- Stadium: Glass Bowl
- Location: Toledo, Ohio
- Operated: 1946–1949

= Glass Bowl (game) =

Cover of 1946 official program

The Glass Bowl was an annual postseason college football bowl game played from 1946 to 1949. It was held at the University of Toledo's Glass Bowl.

Toledo had been a manufacturing center for glass objects, including automotive glass for nearby Detroit factories. Wayne Kohn, a shipyard worker at a Toledo glass company suggested to municipal leaders a "Glass Bowl" would be a way to build the city's and industry's prestige. The University of Toledo made the announcement of the new bowl game at a press conference in New York City on October 25, 1946.

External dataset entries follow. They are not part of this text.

import Summits.AtomisticToContinuum.Crystallization.Theses.PalmUnimodularRigidity
import Summits.AtomisticToContinuum.Crystallization.Theorems.MinimiserShells.Negative.LoadBearing
import Summits.AtomisticToContinuum.Crystallization.Theorems.MinimiserShells.Negative.Rootedness
import Summits.AtomisticToContinuum.Crystallization.Theorems.PalmUnimodularRigidityMinimiserShellsEquilibriumInLawCountable
import Summits.AtomisticToContinuum.Crystallization.Theorems.PalmUnimodularRigidityMinimiserShellsEquilibriumInLawAssembly
import Literature.Probability.Process.PointStationaryLaw
import Literature.MathematicalPhysics.StatisticalMechanics.RootEnergy
import Literature.MathematicalPhysics.StatisticalMechanics.MuGSC

/-!
# Stub `stub_equilibriumInLaw` (S1, the lever) of line `equilibrium-in-law-surgery`, crux `MinimiserShells`

Crux item stmt-AtomisticToContinuum-9225, crux decl
`Summit.AtomisticToContinuum.Crystallization.Theses.PalmUnimodularRigidity.MinimiserShells`.

**Theorem.** For every hard core `δ > 0` and every minimising (`E_P[h] ≤ e*`) point-stationary
probability law `P` on rooted `δ`-hard-core configurations of `ℝ³`, `P`-almost every configuration
is the counting measure of a Sütő `μ`-ground-state configuration of Lennard-Jones at chemical
potential `μ = e*` (`IsMuGSC lennardJones eStar S`): no finite modification "remove `n` atoms,
insert `k` atoms" lowers `U − e*·#`.

**Proof (cluster periodisation, unconditional).**  By `measure_gainEvent_eq_zero` (random-grid
cell averaging via the Mecke identity, the multi-site cluster repair inequality and the
periodisation bound `N e* ≤ U(y)` for finite clusters), each of the countably many gain events
"some `n₀` atoms within `r` of the root can be replaced by the rational configuration `R'` with
gain `≥ 1/(j+1)`" is `P`-null; almost surely none of them happens, and by the countable
reduction `isMuGSC_of_dense` (continuity of Sütő's functional in the inserted positions, rational
points are dense) the configuration is a `μ`GSC at `e*`.  The hypothesis
`UnimodularEnergyLowerBound` (route item 9229) is not used: the periodisation bound for finite
clusters replaces it.
-/

noncomputable section

open MeasureTheory
open scoped ENNReal BigOperators

namespace Summit.AtomisticToContinuum.Crystallization.Theorems.PalmUnimodularRigidityMinimiserShells.EquilibriumInLaw

open Literature.Probability.Process (IsPointStationaryLaw IsRootedHardCore count_restrict_singleton_ne_zero_iff
  map_sub_count_restrict)
open Literature.MathematicalPhysics.StatisticalMechanics (lennardJones IsMuGSC UniformlyDiscrete)
open Summit.AtomisticToContinuum.Crystallization.Theses.PalmUnimodularRigidity (MinimiserShells UnimodularEnergyLowerBound)
open Summit.AtomisticToContinuum.Crystallization.Theorems.MinimiserShells.Negative.LoadBearing
  (eStar meanRootEnergy GoodShell minimiserShells_iff)
open Literature.MathematicalPhysics.StatisticalMechanics (interactionEnergy fieldEnergy)
open Summit.AtomisticToContinuum.Crystallization.Theorems.MinimiserShells.Negative.Rootedness (E3)
open Summit.AtomisticToContinuum.Crystallization.Theorems.PalmUnimodularRigidityMinimiserShells.EquilibriumInLaw.Countable
  (isMuGSC_of_dense)
open Summit.AtomisticToContinuum.Crystallization.Theorems.PalmUnimodularRigidityMinimiserShells.EquilibriumInLaw.GainEvent
  (gainCount gainCount_ne_zero_of_gain)
open Summit.AtomisticToContinuum.Crystallization.Theorems.PalmUnimodularRigidityMinimiserShells.EquilibriumInLaw.Assembly
  (measure_gainEvent_eq_zero)

/-- Rational points of `ℝ³`: the image of `ℚ³` under the coordinate isomorphism. -/
theorem denseRange_ratPt :
    DenseRange fun v : Fin 3 → ℚ => (EuclideanSpace.equiv (Fin 3) ℝ).symm fun c => (v c : ℝ) := by
  have h1 : DenseRange (Pi.map fun _ : Fin 3 => (Rat.cast : ℚ → ℝ)) := DenseRange.piMap fun _ => Rat.denseRange_cast
  have h2 : DenseRange ((EuclideanSpace.equiv (Fin 3) ℝ).symm : (Fin 3 → ℝ) → E3) :=
    (EuclideanSpace.equiv (Fin 3) ℝ).symm.surjective.denseRange
  exact h2.comp h1 (EuclideanSpace.equiv (Fin 3) ℝ).symm.continuous

/-- **Almost surely no rational gain event happens** (countably many null events). -/
theorem ae_forall_gainCount_eq_zero {δ : ℝ} (hδ : 0 < δ) {P : Measure (Measure E3)} [IsProbabilityMeasure P]
    (hcore : ∀ᵐ μ ∂P, IsRootedHardCore δ μ) (hstat : IsPointStationaryLaw P) (hE : meanRootEnergy P ≤ eStar) :
    ∀ᵐ μ ∂P, ∀ (n₀ k r j : ℕ) (q : Fin k → Fin 3 → ℚ),
      gainCount n₀ k r (1 / ((j : ℝ) + 1)) (fun i => (EuclideanSpace.equiv (Fin 3) ℝ).symm fun c => (q i c : ℝ)) μ = 0 := by
  refine ae_all_iff.2 fun n₀ => ae_all_iff.2 fun k => ae_all_iff.2 fun r => ae_all_iff.2 fun j =>
    ae_all_iff.2 fun q => ?_
  have h := measure_gainEvent_eq_zero hδ hcore hstat hE n₀ k (r := r) (ε := 1 / ((j : ℝ) + 1))
    (Nat.cast_nonneg r) (by positivity) (fun i => (EuclideanSpace.equiv (Fin 3) ℝ).symm fun c => (q i c : ℝ))
  exact (measure_eq_zero_iff_ae_notMem.1 h).mono fun μ hμ => not_not.1 hμ

/-- **stub_equilibriumInLaw** (S1 of line `equilibrium-in-law-surgery`): minimising
point-stationary hard-core laws are almost surely carried by Sütő `μ`GSCs of Lennard-Jones at
`μ = e*`.  (The hypothesis `UnimodularEnergyLowerBound` is part of the registered signature but is
not used by this proof.) -/
theorem stub_equilibriumInLaw :
    UnimodularEnergyLowerBound →
      ∀ δ : ℝ, 0 < δ → ∀ P : Measure (Measure (EuclideanSpace ℝ (Fin 3))), IsProbabilityMeasure P →
        (∀ᵐ μ ∂P, IsRootedHardCore δ μ) → IsPointStationaryLaw P → meanRootEnergy P ≤ eStar →
        ∀ᵐ μ ∂P, ∃ S : Set (EuclideanSpace ℝ (Fin 3)),
          μ = (Measure.count : Measure (EuclideanSpace ℝ (Fin 3))).restrict S ∧ IsMuGSC lennardJones eStar S := by
  intro _ δ hδ P hP hcore hstat hE
  filter_upwards [hcore, ae_forall_gainCount_eq_zero hδ hcore hstat hE] with μ hμ hall
  obtain ⟨S, -, hsep, rfl⟩ := hμ
  refine ⟨S, rfl, ?_⟩
  refine isMuGSC_of_dense (⟨δ, hδ, hsep⟩ : UniformlyDiscrete S) denseRange_ratPt fun n xf hxf hxX k R hRQ hR hdisj => ?_
  -- the inserted configuration has rational coordinates
  choose q hq using hRQ
  obtain rfl : R = fun i => (EuclideanSpace.equiv (Fin 3) ℝ).symm fun c => (q i c : ℝ) :=
    funext fun i => (hq i).symm
  -- suppose the inequality fails by a margin `> 1/(j+1)` and bound all points by an integer `r`
  by_contra hlt
  rw [not_le] at hlt
  obtain ⟨j, hj⟩ := exists_nat_one_div_lt (sub_pos.2 hlt)
  set r : ℕ := ⌈∑ l, ‖xf l‖ + ∑ i, ‖(EuclideanSpace.equiv (Fin 3) ℝ).symm (fun c => (q i c : ℝ))‖⌉₊ with hr
  have hrsum : ∑ l, ‖xf l‖ + ∑ i, ‖(EuclideanSpace.equiv (Fin 3) ℝ).symm (fun c => (q i c : ℝ))‖ ≤ (r : ℝ) :=
    Nat.le_ceil _
  have hxr : ∀ l, ‖xf l‖ ≤ (r : ℝ) := fun l => by
    have h1 : ‖xf l‖ ≤ ∑ l, ‖xf l‖ :=
      Finset.single_le_sum (f := fun l => ‖xf l‖) (fun _ _ => norm_nonneg _) (Finset.mem_univ l)
    have h2 : (0 : ℝ) ≤ ∑ i, ‖(EuclideanSpace.equiv (Fin 3) ℝ).symm (fun c => (q i c : ℝ))‖ :=
      Finset.sum_nonneg fun _ _ => norm_nonneg _
    linarith
  have hRr : ∀ i, ‖(EuclideanSpace.equiv (Fin 3) ℝ).symm (fun c => (q i c : ℝ))‖ ≤ (r : ℝ) := fun i => by
    have h1 : ‖(EuclideanSpace.equiv (Fin 3) ℝ).symm (fun c => (q i c : ℝ))‖ ≤
        ∑ i, ‖(EuclideanSpace.equiv (Fin 3) ℝ).symm (fun c => (q i c : ℝ))‖ :=
      Finset.single_le_sum (f := fun i => ‖(EuclideanSpace.equiv (Fin 3) ℝ).symm (fun c => (q i c : ℝ))‖)
        (fun _ _ => norm_nonneg _) (Finset.mem_univ i)
    have h2 : (0 : ℝ) ≤ ∑ l, ‖xf l‖ := Finset.sum_nonneg fun _ _ => norm_nonneg _
    linarith
  have hgain := gainCount_ne_zero_of_gain (ε := 1 / ((j : ℝ) + 1)) hδ hsep xf hxf hxX hxr hR hRr hdisj
    (by linarith)
  exact hgain (hall n k r j q)

end Summit.AtomisticToContinuum.Crystallization.Theorems.PalmUnimodularRigidityMinimiserShells.EquilibriumInLaw

end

The University of Toledo operated the Glass Bowl Game as part of its regular schedule. In the four seasons of 1946 through 1949, Toledo had winning records going into the December date. Toledo won the first three contests but their perfect Glass Bowl record was broken by the University of Cincinnati in the fourth bowl.

In 1950, the game was to be played on December 2, however in early November the University of Toledo's athletic board voted to postpone the game until December 1951 – at the time, Toledo's record was 2–4. In 1951, the University of Toledo called off the game scheduled for December 1, as no schools contacted had indicated they would take part in it; the uncertainty of December weather was also cited.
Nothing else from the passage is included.